The finetuned model is saved in ${BASE_DIR}/models/EGM-8B-SFT. In this repository, we provide a 1k subset vanilla_grounding_reasoning_training_dataset_cot_subset.jsonl solely as an example for SFT. For further details on full SFT data construction, please refer tosft/README.md.

RL Training

Reinforcement Learning is conducted based on the SFT checkpoint. The default configuration utilizes 8 GPUs. You may customize the distributed training settings via the trainer.nnodes and trainer.n_gpus_per_node arguments.

We provide the necessary training and validation sets in Parquet format for EGM-Qwen3-VL-8B-v1. Please use the following code to replace the relative image paths within the Parquet files:

cd ../../
# Now at the `EGM` folder 

export BASE_DIR=$(pwd)

# prepare the train data
python ./verl/scripts/replace_img_dir.py \
  --parquet_path ./data/EGM_Datasets/processed_rl_data/train_grounding.parquet  \
  --base_img_root ${BASE_DIR}/data/

# prepare the val data
python ./verl/scripts/replace_img_dir.py \
  --parquet_path ./data/EGM_Datasets/processed_rl_data/val_grounding.parquet  \
  --base_img_root ${BASE_DIR}/data/

Alternatively, you may construct the datasets manually using verl/examples/data_preprocess/grounding_all.sh andverl/examples/data_preprocess/grounding_val.sh.

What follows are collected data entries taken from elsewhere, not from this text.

/-- **SCALAR K2a (the planner's `D0`, promoted from leading form to GLOBAL bound).**  For `L ≥ 1`:
`D0_L(p) ≤ ((L²−1)∕12)·((Σ_μ p_μ²)² + Σ_μ p_μ⁴)`. [folklore] -/
theorem scalarDefect_le {L : ℕ} (hL : 1 ≤ L) (p : ι → ℝ) :
    scalarDefect L p ≤ ((L : ℝ) ^ 2 - 1) / 12 * ((∑ l, p l ^ 2) ^ 2 + ∑ l, p l ^ 4) := by
  set S : ℝ := ∑ l, sin (p l / 2) ^ 2 with hS
  set c : ℝ := ((L : ℝ) ^ 2 - 1) / 3 with hc
  have hc0 : 0 ≤ c := by
    have : (1 : ℝ) ≤ L := by exact_mod_cast hL
    have : (1 : ℝ) ≤ (L : ℝ) ^ 2 := by nlinarith
    rw [hc]; linarith
  have hS0 : 0 ≤ S := Finset.sum_nonneg fun l _ => sq_nonneg _
  have hprod : 1 - ∏ l, gSym L (p l) ≤ c * S := by
    calc 1 - ∏ l, gSym L (p l) ≤ ∑ l, (1 - gSym L (p l)) :=
          one_sub_prod_le_sum _ _ (fun l _ => gSym_nonneg L (p l)) fun l _ => gSym_le_one L (p l)
      _ ≤ ∑ l, c * sin (p l / 2) ^ 2 := Finset.sum_le_sum fun l _ => one_sub_gSym_le hL (p l)
      _ = c * S := by rw [Finset.mul_sum]
  -- termwise bound
  have term : ∀ m, 4 * sin (p m / 2) ^ 2 * (1 - gSym L (p m) * ∏ l, gSym L (p l))
      ≤ 4 * c * (sin (p m / 2) ^ 2 * sin (p m / 2) ^ 2) + 4 * c * S * sin (p m / 2) ^ 2 := by
    intro m
    have a0 := gSym_nonneg L (p m); have a1 := gSym_le_one L (p m)
    have c0 := prod_gSym_nonneg L p; have c1 := prod_gSym_le_one L p
    have split : 1 - gSym L (p m) * ∏ l, gSym L (p l) ≤ (1 - gSym L (p m)) + (1 - ∏ l, gSym L (p l)) := by
      nlinarith [mul_nonneg (sub_nonneg.2 a1) (sub_nonneg.2 c1)]
    have hm : 1 - gSym L (p m) ≤ c * sin (p m / 2) ^ 2 := by rw [hc]; exact one_sub_gSym_le hL (p m)
    have hx0 : 0 ≤ 4 * sin (p m / 2) ^ 2 := by positivity
    calc 4 * sin (p m / 2) ^ 2 * (1 - gSym L (p m) * ∏ l, gSym L (p l))
        ≤ 4 * sin (p m / 2) ^ 2 * (c * sin (p m / 2) ^ 2 + c * S) := by
          apply mul_le_mul_of_nonneg_left _ hx0
          linarith
      _ = _ := by ring
  have hsin4 : ∀ m, sin (p m / 2) ^ 2 * sin (p m / 2) ^ 2 ≤ p m ^ 4 / 16 := by
    intro m
    have h := sin_sq_half_le (p m)
    have h0 : 0 ≤ sin (p m / 2) ^ 2 := sq_nonneg _
    calc sin (p m / 2) ^ 2 * sin (p m / 2) ^ 2 ≤ (p m ^ 2 / 4) * (p m ^ 2 / 4) :=
          mul_le_mul h h h0 (by positivity)
      _ = p m ^ 4 / 16 := by ring
  have hSle : S ≤ (∑ l, p l ^ 2) / 4 := sum_sin_sq_half_le p
  calc scalarDefect L p
      ≤ ∑ m, (4 * c * (sin (p m / 2) ^ 2 * sin (p m / 2) ^ 2) + 4 * c * S * sin (p m / 2) ^ 2) :=
        Finset.sum_le_sum fun m _ => term m
    _ = 4 * c * ∑ m, sin (p m / 2) ^ 2 * sin (p m / 2) ^ 2 + 4 * c * S * S := by
        rw [Finset.sum_add_distrib, ← Finset.mul_sum, ← Finset.mul_sum]
    _ ≤ 4 * c * ∑ m, p m ^ 4 / 16 + 4 * c * ((∑ l, p l ^ 2) / 4) * ((∑ l, p l ^ 2) / 4) := by
        have h4 : ∑ m, sin (p m / 2) ^ 2 * sin (p m / 2) ^ 2 ≤ ∑ m, p m ^ 4 / 16 :=
          Finset.sum_le_sum fun m _ => hsin4 m
        have h5 : 4 * c * S * S ≤ 4 * c * ((∑ l, p l ^ 2) / 4) * ((∑ l, p l ^ 2) / 4) := by
          have := mul_le_mul hSle hSle hS0 (by positivity)
          nlinarith
        nlinarith [mul_le_mul_of_nonneg_left h4 (by positivity : (0:ℝ) ≤ 4 * c)]
    _ = ((L : ℝ) ^ 2 - 1) / 12 * ((∑ l, p l ^ 2) ^ 2 + ∑ l, p l ^ 4) := by
        rw [hc, ← Finset.sum_div]; ring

To initiate training, execute the script below from within the /EGM directory:

# Configure Weights & Biases (W&B) for experiment tracking
export WANDB_BASE_URL=${YOUR_WANDB_BASE_URL}   
export WANDB_API_KEY=${YOUR_WANDB_API_KEY} 


export BASE_DIR=$(pwd)
export MODEL_PATH="${BASE_DIR}/models/EGM-8B-SFT"
export OUTPUT_DIR="${BASE_DIR}/checkpoint/"
export DATA_DIR="${BASE_DIR}/data/EGM_Datasets/processed_rl_data/"

cd verl
bash scripts/grounding_qwen.sh

ray stop -f

Citation

@article{zhan2026EGM,
    author = {Zhan, Guanqi and Li, Changye and Liu, Zhijian and Lu, Yao and Wu, Yi and Han, Song and Zhu, Ligeng},
    title = {EGM: Efficient Visual Grounding Language Models},
    booktitle = {arXiv},
    year = {2026}
}

Acknowledgment

This repository benefits from Qwen3VL, InternVL, verl and verl-internvl.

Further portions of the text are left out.